Professional sports are going through a serious local TV upheaval because of how much chord cutting has fundamentally altered the business of TV. If the most lucrative television contracts on planet earth are at risk because 83 percent of Americans say they watch streaming services, versus just 36 percent who say they subscribe to cable or satellite TV at home, what makes these Trump bootlickers so special? Know where people in the markets that Sinclair and Nexstar pre-empted Kimmel can still watch Jimmy Kimmel Live!? On Disney+. On Hulu. On Sling TV. These media giants are not the only game in town anymore, and if they want to play hardball with the mouse, the mouse has a very good hand to play here.

Awful Announcing published a good article about the sports angle to this, where we are one step closer to a world where Sinclair and Nexstar are not awarded the very lucrative college football and NFL games that ABC and Disney control in retaliation for those companies pre-empting other Disney programming. They are allowed to pre-empt Disney programming a certain number of times, but over that limit, they are in violation of their contracts with ABC, and this is where the Disney lawyers put on their superhero capes and haunt people’s dreams. For example, #4 LSU travels to #13 Ole Miss for this weekend’s second biggest college football game on ABC (#6 Oregon at #3 Penn State later that day on NBC/Peacock has game of the year potential written all over it), and the more that Sinclair and Nexstar push Disney, the more Disney’s interests align around withholding big games like LSU at Ole Miss from their affiliates and telling viewers in those markets to bypass Sinclair and Nexstar altogether and watch them in the ESPN app.

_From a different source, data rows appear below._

import Summits.Ventures.PackingBounds.ThreePointCert.C9ECertC

/-!
# A(9, arccos 1/3) ≤ 98: kernel instance of the exact value-99 three-point certificate — kernel validation of sum-of-squares rows (file 28)

Framing: lottery ticket; floor = certified bounds/negative ranges. Venture `PackingBounds` (cell
`pub-packcert`), three-point SDP family. Integer data of the EXACT (slack-free) Bachoc–Vallentin
certificate of value exactly `99` for `A(9, arccos 1/3)` (n = 9, s = 1/3, degree 10, symmetric sums of
squares, `B = 0`; every block on its optimal face), produced by `pub-packcert-lp` gen 4 (`code/k99/job4.py`,
strategy S4_a_R0rest_F) from the cell's exact certificate `sdp-n9-d10-s1-3-sym-exact99-r2.json` (pub-packcert-sdp gen 4;
two independent exact verifiers + referee), in the units of the kernel checker `ThreePointCert.CheckExact`
(soundness `ThreePointCert.SoundExact`, `SoundExact2`). Generated file: plain lists of integers / monomials.
-/

namespace Summit.Ventures.PackingBounds.ThreePointCert.C9E

open Literature.Geometry.DiscreteGeometry Literature.Geometry.DiscreteGeometry.PolyCert PolyCert.SPoly

set_option maxHeartbeats 0 in
/-- Part `pR0std`: rows [82, 89) added to `d0_27` give `d0_28` (kernel; est. 14960 term products). -/
theorem ok_pR0std_19 : partChunkOK pR0std 82 7 d0_27 d0_28 = true := by
  decide +kernel

end Summit.Ventures.PackingBounds.ThreePointCert.C9E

We are in the very early days of this squabble, so perhaps this is just a token gesture from Sinclair and Nexstar to Brendan Carr of how much they tacitly agree with Trump’s authoritarianism in hopes they can avoid the FCC’s ire before they return to their contractual obligations with Disney. But if this saga endures, each day becomes more dangerous than the last for Nexstar and Sinclair. At the very least, what the last 24 hours have proven is that Disney cannot always trust its business partners to do what Disney wants them to do. With so much programming moving to streaming already, especially with sports, there exists a tipping point where Disney concludes that it’s better to push their so-called business partners out of their business, and either absorb it themselves or get a less intransigent local station owner in place. If there is one thing that history has taught us, it’s that you do not fuck with the mouse’s money and get away with it.

Awful Announcing believes that Sinclair could likely benefit in the short-term should Disney pull games like LSU at Ole Miss off their affiliates, because Sinclair and Nexstar customers could still watch it on these streaming services, but that just further incentivizes Disney to do what they want to do long-term and conquer the whole world through their streaming platforms. In their ideal scenario, there is no Nexstar or Sinclair (or Peacock or Prime or Netflix, etc…), and everyone watches their programming directly through properties they own like Disney+, Hulu and FuboTV.

What Sinclair and Nexstar are doing right now is emblematic of the broader short-term focus from corporate America that led to the downfall of the American empire as we know it. In a world where major executive compensation is rooted in the stock market, the only incentive has become to boost tomorrow’s stock price. This has led to a short-term corporate focus that is antithetical to everything I was taught in finance school about sober analysis and ten-year planning. Nexstar and Sinclair are currently doing the equivalent of selling physical newspapers in 1997 while betting that Trump can reverse the endless march of time. The chord-cutting phenomenon has long trended against their chord-based businesses, and they are threatening to accelerate it, seemingly in the hopes that dear leader Trump can save them from the inevitable global takeover that Disney has been plotting for the last century.